Well, jangan salahkan Rose, dong, kalau terkadang rasa itu muncul. Geliat aneh di balik cerebrumnya yang terus berbisik kalau dia ingin lebih. Ingin lebih dari sekadar sepupu, atau katakanlah, sahabat.

Dirinya dan Al memang diharuskan punya batasan-batasan tertentu dalam kedekatan mereka, mengingat jalinan darah yang mengikat mereka. Tapi akhir-akhir ini sesuatu membuatnya berpikir lain. Berpikir lain...

Rose melirik sebal ke arah Margareth Warrington, cewek cantik Slytherin menawan tanpa cela dengan betis jenjang yang menggoda. Sejak beberapa hari yang lalu, penghuni asrama ular itu dengan seenak jidatnya terus menyambangi meja panjang Gryffindor di Aula besar. Menekankan kuku berkuteks merahnya ke meja, membujuk Al yang terus menggeleng kesal untuk ke Hogsmeade bersama di kunjungan pekan depan.

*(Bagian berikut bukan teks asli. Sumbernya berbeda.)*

/-- 𝔊↾V, the propagator as an endomorphism of the constraint subspace V (kernel-checked construction). [folklore] -/
def frakGOn (hc : q ∘ₗ g ∘ₗ qs ∘ₗ c = LinearMap.id) (h124Q : q ∘ₗ g ∘ₗ d ∘ₗ r = 0)
    (h124R : r ∘ₗ ds ∘ₗ g ∘ₗ qs = 0) (hR : r ∘ₗ ds ∘ₗ g ∘ₗ d ∘ₗ r = r) :
    constraintSubspace q ds r →ₗ[ℝ] constraintSubspace q ds r :=
  (frakG g q qs c d ds r).restrict fun x _ => frakG_mem_constraintSubspace g q qs c d ds r hc h124Q h124R hR x

/-- 𝔊↾V acts as 𝔊. [folklore] -/
theorem frakGOn_coe_apply (hc : q ∘ₗ g ∘ₗ qs ∘ₗ c = LinearMap.id) (h124Q : q ∘ₗ g ∘ₗ d ∘ₗ r = 0)
    (h124R : r ∘ₗ ds ∘ₗ g ∘ₗ qs = 0) (hR : r ∘ₗ ds ∘ₗ g ∘ₗ d ∘ₗ r = r) (x : constraintSubspace q ds r) :
    (frakGOn g q qs c d ds r hc h124Q h124R hR x : E) = frakG g q qs c d ds r x := rfl

/-- **𝔊↾V is injective** (kernel-checked). [folklore] -/
theorem frakGOn_injective (hq : ∀ (x : E) (a : F), inner ℝ (q x) a = inner ℝ x (qs a))
    (hd : ∀ (s : S) (x : E), inner ℝ (d s) x = inner ℝ s (ds x))
    (hr : ∀ s t : S, inner ℝ (r s) t = inner ℝ s (r t))
    (hc : q ∘ₗ g ∘ₗ qs ∘ₗ c = LinearMap.id) (h124Q : q ∘ₗ g ∘ₗ d ∘ₗ r = 0)
    (h124R : r ∘ₗ ds ∘ₗ g ∘ₗ qs = 0) (hR : r ∘ₗ ds ∘ₗ g ∘ₗ d ∘ₗ r = r)
    (hgpos : ∀ x : E, x ≠ 0 → 0 < inner ℝ x (g x)) :
    Function.Injective (frakGOn g q qs c d ds r hc h124Q h124R hR) := by
  rw [injective_iff_map_eq_zero]
  intro x hx
  have hx' := (mem_constraintSubspace q ds r (x : E)).1 x.2
  have h0 : frakG g q qs c d ds r x = 0 := by
    have := congrArg Subtype.val hx
    simpa [frakGOn_coe_apply] using this
  exact Subtype.ext (eq_zero_of_frakG_eq_zero g q qs c d ds r hq hd hr hc h124Q h124R hR hgpos x hx'.1 hx'.2 h0)

/-- **In finite dimension 𝔊↾V is invertible** (kernel-checked): a symmetric (`frakG_symm`) invertible operator on V
with ⟨x, 𝔊x⟩ > 0 on V ∖ {0} (`frakG_pos_on_constraint`) — literally "Theorem 3.11 holds for 𝔊" ON V, in the sense
the proof of Theorem 3.11 (p. 416) gives the words. [folklore] -/
theorem frakGOn_bijective [FiniteDimensional ℝ E]
    (hq : ∀ (x : E) (a : F), inner ℝ (q x) a = inner ℝ x (qs a))
    (hd : ∀ (s : S) (x : E), inner ℝ (d s) x = inner ℝ s (ds x))
    (hr : ∀ s t : S, inner ℝ (r s) t = inner ℝ s (r t))
    (hc : q ∘ₗ g ∘ₗ qs ∘ₗ c = LinearMap.id) (h124Q : q ∘ₗ g ∘ₗ d ∘ₗ r = 0)
    (h124R : r ∘ₗ ds ∘ₗ g ∘ₗ qs = 0) (hR : r ∘ₗ ds ∘ₗ g ∘ₗ d ∘ₗ r = r)
    (hgpos : ∀ x : E, x ≠ 0 → 0 < inner ℝ x (g x)) :
    Function.Bijective (frakGOn g q qs c d ds r hc h124Q h124R hR) :=
  have hi := frakGOn_injective g q qs c d ds r hq hd hr hc h124Q h124R hR hgpos
  ⟨hi, LinearMap.injective_iff_surjective.mp hi⟩

/-! ### "Theorem 3.11 holds for 𝔊" in the form that is true -/

/-- The repaired reading of the clause "Theorem 3.11 holds for the propagator 𝔊" of Theorem 3.13: an operator G on E is
POSITIVE DEFINITE ON THE CONSTRAINT SUBSPACE V = ker Q ⊓ ker RD* if it is symmetric, maps E into V, and ⟨x, Gx⟩ > 0
for every x ∈ V ∖ {0} (in finite dimension: G|_V is a symmetric invertible operator on V with positive spectrum, the
meaning of "positive definite" in the proof of Thm 3.11, p. 416).  NOT A PRINTED NOTION: the print says "Theorem 3.11
hold[s] for the propagator 𝔊" (Thm 3.13, p. 426); this predicate is the cell's repair (GAPS G-adv8-3) of that clause,
offered to the `DagBinding` carver as the binding of `PosDefK` at 𝔊. [folklore] -/
def PosDefOnConstraint (G : E →ₗ[ℝ] E) (q : E →ₗ[ℝ] F) (rds : E →ₗ[ℝ] S) : Prop :=
  (∀ x y : E, inner ℝ (G x) y = inner ℝ x (G y)) ∧ (∀ x : E, q (G x) = 0 ∧ rds (G x) = 0) ∧
    ∀ x : E, q x = 0 → rds x = 0 → x ≠ 0 → 0 < inner ℝ x (G x)

/-- **Theorem 3.13, positivity clause, repaired** (kernel-checked): under the identities of p. 425 ((3.124) for G₁,
(QG₁Q*)^{−1} two-sided inverse, RD*G₁DR = R), Q*/D* adjoint to Q/D, R and (QG₁Q*)^{−1} symmetric, and G₁ symmetric
positive definite (Theorem 3.12), the propagator 𝔊 = G₁𝔓* is positive definite on {A : QA = 0, RD*A = 0} in the sense
of `PosDefOnConstraint` — while `not_posDef_frakG` / `not_injective_frakG` show it is not on the whole space.  (The
clause as PRINTED is Thm 3.13, p. 426; this is its repaired content, kernel-checked.) [folklore] -/
theorem posDefOnConstraint_frakG (hq : ∀ (x : E) (a : F), inner ℝ (q x) a = inner ℝ x (qs a))
    (hd : ∀ (s : S) (x : E), inner ℝ (d s) x = inner ℝ s (ds x))
    (hg : ∀ x y : E, inner ℝ (g x) y = inner ℝ x (g y)) (hcs : ∀ a b : F, inner ℝ (c a) b = inner ℝ a (c b))
    (hr : ∀ s t : S, inner ℝ (r s) t = inner ℝ s (r t))
    (hc : q ∘ₗ g ∘ₗ qs ∘ₗ c = LinearMap.id) (h124Q : q ∘ₗ g ∘ₗ d ∘ₗ r = 0)
    (h124R : r ∘ₗ ds ∘ₗ g ∘ₗ qs = 0) (hR : r ∘ₗ ds ∘ₗ g ∘ₗ d ∘ₗ r = r)
    (hgpos : ∀ x : E, x ≠ 0 → 0 < inner ℝ x (g x)) :
    PosDefOnConstraint (frakG g q qs c d ds r) q (r ∘ₗ ds) := by
  refine ⟨frakG_symm g q qs c d ds r hq hd hg hcs hr, fun x => ⟨q_frakG g q qs c d ds r hc h124Q x, ?_⟩, ?_⟩
  · simpa using rds_frakG g q qs c d ds r h124R hR x
  · intro x hx1 hx2 hx3
    have hx2' : r (ds x) = 0 := by simpa using hx2
    exact frakG_pos_on_constraint g q qs c d ds r hq hd hr hc h124Q h124R hR hgpos x hx1 hx2' hx3

/-! ### Tie-in with the one-ring expressions of `B9` -/

/-- At E = F = S the operator 𝔓 here IS the ring expression `B9.frakP` in `Module.End ℝ E` (kernel-checked, by `rfl`
pointwise) — internal consistency of the two typings of (3.147). [folklore] -/
theorem frakP_eq_B9 (g q qs c d ds r : E →ₗ[ℝ] E) : frakP g q qs c d ds r = B9.frakP g q qs c d ds r :=
  LinearMap.ext fun _ => rfl

/-- At E = F = S the operator 𝔓* here IS `B9.frakPstar` in `Module.End ℝ E` (kernel-checked) — internal consistency of
the two typings of (3.153). [folklore] -/
theorem frakPstar_eq_B9 (g q qs c d ds r : E →ₗ[ℝ] E) :
    frakPstar g q qs c d ds r = B9.frakPstar g q qs c d ds r :=
  LinearMap.ext fun _ => rfl

/-- At E = F = S the propagator 𝔊 here IS `G₁ * B9.frakPstar …`, the right-hand side of `B9.frakG_3153`
(kernel-checked) — so the two modules speak about the same 𝔊. [folklore] -/
theorem frakG_eq_B9 (g q qs c d ds r : E →ₗ[ℝ] E) : frakG g q qs c d ds r = g * B9.frakPstar g q qs c d ds r :=
  LinearMap.ext fun _ => rfl

end Literature.MathematicalPhysics.QuantumFieldTheory.Balaban1983to89.B9FrakGPos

Mengetuk-ngetukkan pialanya ke meja, membuat jus labu di dalamnya menciprati Lily yang mendelik kesal, Rose menyenandungkan lagu Hippogriff-nya The Weird Sister, berusaha memblokir suara cempreng sok seksi Warrington.

"Kau kenapa sih Weasley?" geram Warrington.

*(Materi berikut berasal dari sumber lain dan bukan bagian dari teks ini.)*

/-- **Tower-sliceness over `o` is a property of the knot type.** If `K ≅ K'` (ambient isotopy of `S³`)
and `K` is tower-slice over `o`, so is `K'`: same tower, same orientation `oP`, same disc, same `U`; the
ball chart is reparametrised by the inverse radial extension of a diffeotopy realising the isotopy
(`AmbientIsotopy.exists_diffeotopy_toFun_eq_invFun_eq`, Hirsch 1976, Ch. 8 §1;
`IsSliceDiscIn.comp_radialExtension_symm`), which keeps it orientation preserving
(`isOrientationPreserving_comp_radialExtension_symm`) and inside `U`. This is the step of the printed
proof that lets one work with any representative of the knot type — in the tree, with a knot carrying
the Gauss diagram read by `Knot.HasRasmussenInvariant`. [cite: Livingston2005, §2.1]
[cite: ManolescuMarengonSarkarWillis2023, Def. 6.2] -/
theorem IsTowerSlice.of_isIsotopic {o : SmoothOrientation (𝓡 4) ComplexProjectivePlane} {K K' : Knot}
    (hKK' : K.IsIsotopic K') (h : K.IsTowerSlice o) : K'.IsTowerSlice o := by
  obtain ⟨F, hF⟩ := hKK'
  obtain ⟨D, hD, -⟩ := F.exists_diffeotopy_toFun_eq_invFun_eq
  have hD1 : D.toFun 1 ∘ ⇑K = ⇑K' := by rw [hD]; exact hF
  obtain ⟨t, P, _, _, _, _, _, _, oP, e, f, hT, hef, he, U, heU, hfU, hU⟩ := h
  exact ⟨t, P, _, ‹_›, ‹_›, _, ‹_›, ‹_›, oP, e ∘ D.radialExtension.symm, f, hT,
    hef.comp_radialExtension_symm D hD1,
    isOrientationPreserving_comp_radialExtension_symm hef.isSmoothEmbedding he D, U,
    fun v => heU _, hfU, hU⟩

/-- Isotopic knots are tower-slice over the same orientations (`iff` form; symmetry of isotopy is the
tree's `SphereEmbedding.IsotopyFacts.symm`). [cite: Livingston2005, §2.1] -/
theorem isTowerSlice_congr {o : SmoothOrientation (𝓡 4) ComplexProjectivePlane} {K K' : Knot}
    (hKK' : K.IsIsotopic K') : K.IsTowerSlice o ↔ K'.IsTowerSlice o :=
  ⟨fun h => h.of_isIsotopic hKK', fun h => h.of_isIsotopic (SphereEmbedding.IsotopyFacts.symm hKK')⟩

/-! ### Height `0`: smoothly slice knots are tower-slice over both orientations -/

/-- `H₂(S⁴; ℤ) = 0`, on the open subset `⊤` of `S⁴` (the shape in which `Knot.IsTowerSlice` asks for it):
`⊤ ≃ₜ S⁴` and `H₂(S⁴; ℤ) = 0` (Hatcher 2002, Cor. 2.14; tree theorem `isZero_singularHomology_sphere_holds`).
[cite: HatcherAT2002, Cor. 2.14] -/
theorem isZero_singularHomologyZ_two_sphere_four_top :
    IsZero (singularHomologyZ
      (↥(⊤ : TopologicalSpace.Opens (Metric.sphere (0 : EuclideanSpace ℝ (Fin 5)) 1))) 2) := by
  change IsZero (singularHomology ℤ ℤ
    (↥(⊤ : TopologicalSpace.Opens (Metric.sphere (0 : EuclideanSpace ℝ (Fin 5)) 1))) 2)
  let Θ : (Metric.sphere (0 : EuclideanSpace ℝ (Fin 5)) 1) ≃ₜ
      ↥(⊤ : TopologicalSpace.Opens (Metric.sphere (0 : EuclideanSpace ℝ (Fin 5)) 1)) :=
    { toFun := fun x => ⟨x, TopologicalSpace.Opens.mem_top x⟩
      invFun := fun x => x.1
      left_inv := fun _ => rfl
      right_inv := fun _ => rfl
      continuous_toFun := continuous_id.subtype_mk _
      continuous_invFun := continuous_subtype_val }
  exact (singularHomology.isZero_iff_of_homeomorph ℤ ℤ Θ 2).1
    (isZero_singularHomology_sphere_holds ℤ ℤ (n := 4) (k := 2) (by norm_num) (by norm_num))

/-- **Every smoothly slice knot is tower-slice, at height `0`, over every orientation `o` of `ℂℙ²`.**
A slice disc `g` for `K` in `B⁴` becomes a proper slice disc in `S⁴ ∖ c⁻¹(B̊⁴)` for the round ball
`c⁻¹ = (chartAt a)⁻¹ : ℝ⁴ → S⁴` of the stereographic chart at `a` (`Knot.IsSliceDisc.isSliceDiscIn_sphere`;
"if a knot is slice in the usual sense, then it is H-slice in any `W`"); `S⁴` (a tower of height `0`,
`isProjectiveTower_zero_sphere`) carries an orientation for which the disc `c⁻¹` is orientation preserving
(`exists_smoothOrientation_sphere`; a disc either preserves or reverses a given orientation,
`isOrientationPreserving_or_isOrientationReversing_disc`, and in the second case one passes to the
opposite orientation); and `U = S⁴` has `H₂ = 0`. In particular the hypothesis of the fact is not vacuous
for either orientation of `ℂℙ²`.
[cite: ManolescuPiccirillo2023, §2 (remark after Def. 2.1)] [cite: ManolescuMarengonSarkarWillis2023, Def. 6.2] -/
theorem IsSmoothlySlice.isTowerSlice {K : Knot} (hK : K.IsSmoothlySlice)
    (o : SmoothOrientation (𝓡 4) ComplexProjectivePlane) : K.IsTowerSlice o := by
  obtain ⟨g, hg⟩ := hK
  have hS := hg.isSliceDiscIn_sphere ⟨EuclideanSpace.single 0 1, by simp⟩
  have hemb := hS.isSmoothEmbedding
  obtain ⟨oS, -⟩ := exists_smoothOrientation_sphere 4
  obtain ⟨oS', hoS'⟩ : ∃ oS' : SmoothOrientation (𝓡 4) (Metric.sphere (0 : EuclideanSpace ℝ (Fin 5)) 1),
      IsOrientationPreserving (SmoothOrientation.euclidean 4) oS'
        (chartAt (EuclideanSpace ℝ (Fin 4))
          (⟨EuclideanSpace.single 0 1, by simp⟩ : (Metric.sphere (0 : EuclideanSpace ℝ (Fin 5)) 1))).symm := by
    rcases isOrientationPreserving_or_isOrientationReversing_disc hemb
        (isOpenMap_disc hemb).isOpen_range (euclideanOrientation 4) oS with h | h
    · exact ⟨oS, h⟩
    · exact ⟨-oS, h⟩
  exact ⟨0, (Metric.sphere (0 : EuclideanSpace ℝ (Fin 5)) 1), _, inferInstance, inferInstance, _, inferInstance,
    inferInstance, oS', _, _,
    isProjectiveTower_zero_sphere o oS', hS, hoS', ⊤, fun _ => trivial, fun _ => trivial,
    isZero_singularHomologyZ_two_sphere_four_top⟩

/-! ### Height `0` is Rasmussen's slice theorem -/

/-- **A knot bounding a proper smooth disc off a ball in a smooth 4-manifold diffeomorphic to `S⁴` is
smoothly slice** (Literature-side assembly of three tree theorems: transport the data to `S⁴`
(`IsSliceDiscIn.diffeomorph_comp`), Palais' disc theorem in the form "the complement of a smooth open
ball of `S⁴` is a smooth ball with the same boundary sphere" (`palais_ballComplement_sphere_four_holds`),
pull the disc back to a proper disc in `B⁴` (`IsSliceDiscIn.exists_isProperDisc`) and neaten it
(`isSmoothlySlice_of_isProperDisc_holds`)). [cite: Palais1960, Thm. B] [cite: FreedmanGompfMorrisonWalker2010, §1] -/
theorem IsSliceDiscIn.isSmoothlySlice_of_diffeomorph_sphere {K : Knot} {M : Type} [TopologicalSpace M]
    [ChartedSpace (EuclideanSpace ℝ (Fin 4)) M] [IsManifold (𝓡 4) ∞ M] {e : EuclideanSpace ℝ (Fin 4) → M}
    {f : EuclideanSpace ℝ (Fin 2) → M} (h : K.IsSliceDiscIn M e f)
    (φ : M ≃ₘ⟮𝓡 4, 𝓡 4⟯ (Metric.sphere (0 : EuclideanSpace ℝ (Fin 5)) 1)) : K.IsSmoothlySlice := by
  have h' := h.diffeomorph_comp φ
  obtain ⟨U, c, hc₁, hc₂⟩ := palais_ballComplement_sphere_four_holds (φ ∘ e) h'.isSmoothEmbedding
  obtain ⟨g, hg⟩ := h'.exists_isProperDisc c hc₁ hc₂
  exact isSmoothlySlice_of_isProperDisc_holds K g hg

/-- **Tower-slice data of height `0` make the knot smoothly slice**: a tower of height `0` is a manifold
diffeomorphic to `S⁴` (`isProjectiveTower_zero_iff`), whatever the orientations and the ball chart.
[cite: ManolescuMarengonSarkarWillis2023, §6 (t = 0)] [cite: Palais1960, Thm. B] -/
theorem IsSliceDiscIn.isSmoothlySlice_of_isProjectiveTower_zero
    {o : SmoothOrientation (𝓡 4) ComplexProjectivePlane} {P : Type} [TopologicalSpace P] [T2Space P]
    [SecondCountableTopology P] [ChartedSpace (EuclideanSpace ℝ (Fin 4)) P] [IsManifold (𝓡 4) ∞ P]
    [CompactSpace P] {oP : SmoothOrientation (𝓡 4) P} {K : Knot} {e : EuclideanSpace ℝ (Fin 4) → P}
    {f : EuclideanSpace ℝ (Fin 2) → P}
    (h : K.IsSliceDiscIn P e f) (hT : IsProjectiveTower o 0 P oP) : K.IsSmoothlySlice :=
  h.isSmoothlySlice_of_diffeomorph_sphere hT.some

/-- **At height `0` the fact IS Rasmussen's slice theorem (converse containment).** GIVEN Rasmussen's
`eq_zero_of_isSmoothlySlice` (`s = 0` for smoothly slice knots; Rasmussen 2010, Thm. 1), every knot with
tower-slice data of height `0` — over either orientation of `ℂℙ²`, with any ball chart — has all its
Rasmussen invariants `0`, in particular `≤ 0`: the data make the knot smoothly slice
(`IsSliceDiscIn.isSmoothlySlice_of_isProjectiveTower_zero`). Together with
`rasmussen_nonpos_of_isTowerSlice.eq_zero_of_isSmoothlySlice` below: the height-`0` layer of MMSW Cor. 1.9
(knot case) and Rasmussen's theorem are the same statement in the tree; everything the fact adds lies at
heights `t ≥ 1` (`#ᵗℂℙ²bar`, `t ≥ 1`), where the printed proof needs the `s`-invariant of the links
`F_p(1)`. [cite: ManolescuMarengonSarkarWillis2023, Cor. 1.9 and Thm. 6.14] [cite: Rasmussen2010, Thm. 1] -/
theorem eq_zero_of_isProjectiveTower_zero_of_eq_zero_of_isSmoothlySlice (h0 : eq_zero_of_isSmoothlySlice)
    {o : SmoothOrientation (𝓡 4) ComplexProjectivePlane} {P : Type} [TopologicalSpace P] [T2Space P]
    [SecondCountableTopology P] [ChartedSpace (EuclideanSpace ℝ (Fin 4)) P] [IsManifold (𝓡 4) ∞ P]
    [CompactSpace P] {oP : SmoothOrientation (𝓡 4) P} {K : Knot} {e : EuclideanSpace ℝ (Fin 4) → P}
    {f : EuclideanSpace ℝ (Fin 2) → P}
    (h : K.IsSliceDiscIn P e f) (hT : IsProjectiveTower o 0 P oP) {s : ℤ} (hs : K.HasRasmussenInvariant s) :
    s = 0 :=
  h0 hs (h.isSmoothlySlice_of_isProjectiveTower_zero hT)

/-! ### The fact contains Rasmussen's slice theorem -/

/-- **MMSW Cor. 1.9 (knot case, tower form) contains Rasmussen's theorem `s(slice knot) = 0`.** GIVEN the
named fact `Knot.rasmussen_nonpos_of_isTowerSlice`, every smoothly slice knot has all its Rasmussen
invariants `0`, i.e. the named fact `Literature.Topology.FourManifolds.eq_zero_of_isSmoothlySlice`
(Rasmussen 2010, Thm. 1; MMSW 2023, Thm. 6.14 for `|L| = 1`) holds: with `o` the orientation provided by
the fact, a slice `K` and its (slice) mirror `K.mirror` are both tower-slice over `o` at height `0`
(`IsSmoothlySlice.isTowerSlice`), so `s ≤ 0` and, as `s(K̄) = -s(K)` (`HasRasmussenInvariant.mirror_holds`),
`-s ≤ 0`. This is the source's own remark that at `t = 0` the adjunction inequality is the slice-genus
bound, and it records formally that discharging the fact entails discharging Rasmussen's theorem (whose
missing ingredient in the tree — the maps induced on Lee homology by link cobordisms — is also the core of
the printed proof of Cor. 1.9).
[cite: ManolescuMarengonSarkarWillis2023, Cor. 1.9 and Thm. 6.14] [cite: Rasmussen2010, Thm. 1] -/
theorem rasmussen_nonpos_of_isTowerSlice.eq_zero_of_isSmoothlySlice
    (h : Knot.rasmussen_nonpos_of_isTowerSlice) : eq_zero_of_isSmoothlySlice := by
  obtain ⟨o, ho⟩ := h
  intro K s hs hK
  have h₁ : s ≤ 0 := ho K (hK.isTowerSlice o) s hs
  -- sliceness is mirror-closed: `g₄(K̄) = g₄(K)` and `g₄ = 0 ↔ slice`
  have hKm : K.mirror.IsSmoothlySlice := by
    rw [← Knot.sliceGenus_eq_zero_iff_holds] at hK ⊢
    rwa [Knot.sliceGenus_mirror_holds K]
  have h₂ : -s ≤ 0 :=
    ho K.mirror (hKm.isTowerSlice o) (-s)
      (_root_.Literature.Topology.FourManifolds.HasRasmussenInvariant.mirror_holds hs)
  omega

/-! ### The two chiralities of the statement -/

/-- **The `∃ o` form renders both printed chiralities.** The named fact (for SOME orientation `o` of `ℂℙ²`,
tower-slice over `o` ⇒ `s ≤ 0`; Cor. 6.13 for `#ᵗℂℙ²bar`) is equivalent to its mirror image (for SOME
orientation `o'`, tower-slice over `o'` ⇒ `s ≥ 0`; the statement for `#ᵗℂℙ²`), via `o' = -o`, the
chirality flip `IsTowerSlice.mirror_neg` and `s(K̄) = -s(K)` (`HasRasmussenInvariant.mirror_holds`) —
Remark 6.6 of the source. [cite: ManolescuMarengonSarkarWillis2023, Cor. 6.13 and Remark 6.6] -/
theorem rasmussen_nonpos_of_isTowerSlice_iff_nonneg :
    Knot.rasmussen_nonpos_of_isTowerSlice ↔
      ∃ o : SmoothOrientation (𝓡 4) ComplexProjectivePlane, ∀ K : Knot, K.IsTowerSlice o →
        ∀ s : ℤ, K.HasRasmussenInvariant s → 0 ≤ s := by
  constructor
  · rintro ⟨o, h⟩
    refine ⟨-o, fun K hK s hs => ?_⟩
    have := h K.mirror (by simpa using hK.mirror_neg) (-s)
      (_root_.Literature.Topology.FourManifolds.HasRasmussenInvariant.mirror_holds hs)
    omega
  · rintro ⟨o, h⟩
    refine ⟨-o, fun K hK s hs => ?_⟩
    have := h K.mirror (by simpa using hK.mirror_neg) (-s)
      (_root_.Literature.Topology.FourManifolds.HasRasmussenInvariant.mirror_holds hs)
    omega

"Ehem, ada banyak Weasley di sini," ujar Fred.

"Oh, aku tahu," mengerucutkan bibir penuhnya, Warrington menuding Rose. "Pasti gara-gara kau, Al tak mau pergi bersamaku."

"Warrington, please." Al memutar bola matanya.

"Oh yeah," Rose menelengkan kepala bosan. "Siapa aku? Siapa aku? Ya, semua orang tahu aku kekasih Al," katanya penuh sarkasme.

"Sudahlah Weasley, biarkan saja Potter pergi bersama Margareth, kau pergi bersamaku." Entah dari mana, tiba-tiba muncul penambah keributan.

James mendecak. "Weasley lagi, Weasley lagi. Siapa yang kau ajak Malfoy? Roxy? Lucy? Atau Fred?" Fred melemparnya dengan serbet.

"Demi Merlin!" Rose berdiri kesal. "Apa Dumledore bangkit dari kubur sampai bisa-bisanya kalian para ular Slytherin memaksa para Gryffindor kencan dengan kalian?"

"Wo.. wo.. wo.. calm down, Rose."

"Sudahlah Al, lebih baik kita pacaran saja di danau." Menekankan pada kata 'pacaran', Rose menarik tangan Al keluar dari Aula. Meninggalkan mulut-mulut menganga di belakang mereka.

Well, mereka sudah menginjak tahun keenam sekarang. Dan seiring berjalannya waktu, Rose merasa hubungan mereka semakin aneh. Rose tak tahu apa yang dipikirkan Al tentangnya. Tapi dirinya merasa.. jelas merasa, terlalu protektif pada Al. Dia tak pernah menyuarakannya, tentu, tapi entah apa di dalam tubuhnya mengatakannya.

Peraturan tak tertulis seakan terbentang di depan mereka. Semacam 'kode etik' tak terlanggar kekasih yang dimabuk cinta. Al tak pernah dekat -dalam artian kau tahu apa- dengan gadis lain selain Rose dan para sepupu. Okay, Rosie yang manis, kau pun termasuk sepupu Al. Al tak pernah mengajak siapapun kencan, dan Rose tak pernah meladeni ajakan kencan siapapun. Hal yang sering dijadikan bahan guyonan Fred dan James adalah bahwa Al adalah gay -hal yang tak pernah dianggap lucu oleh Al-, atau bahwa Al dan Rose sedang jatuh cinta -hal yang tak pernah dianggap lucu oleh Rose-. Karena terkadang Rose merasa kalau rasa itu merayap ke permukaan, yang membuatnya... takut.

xxx

"Hooahm.." Rose menguap keras-keras. Masih ditambah meregangkan tangan.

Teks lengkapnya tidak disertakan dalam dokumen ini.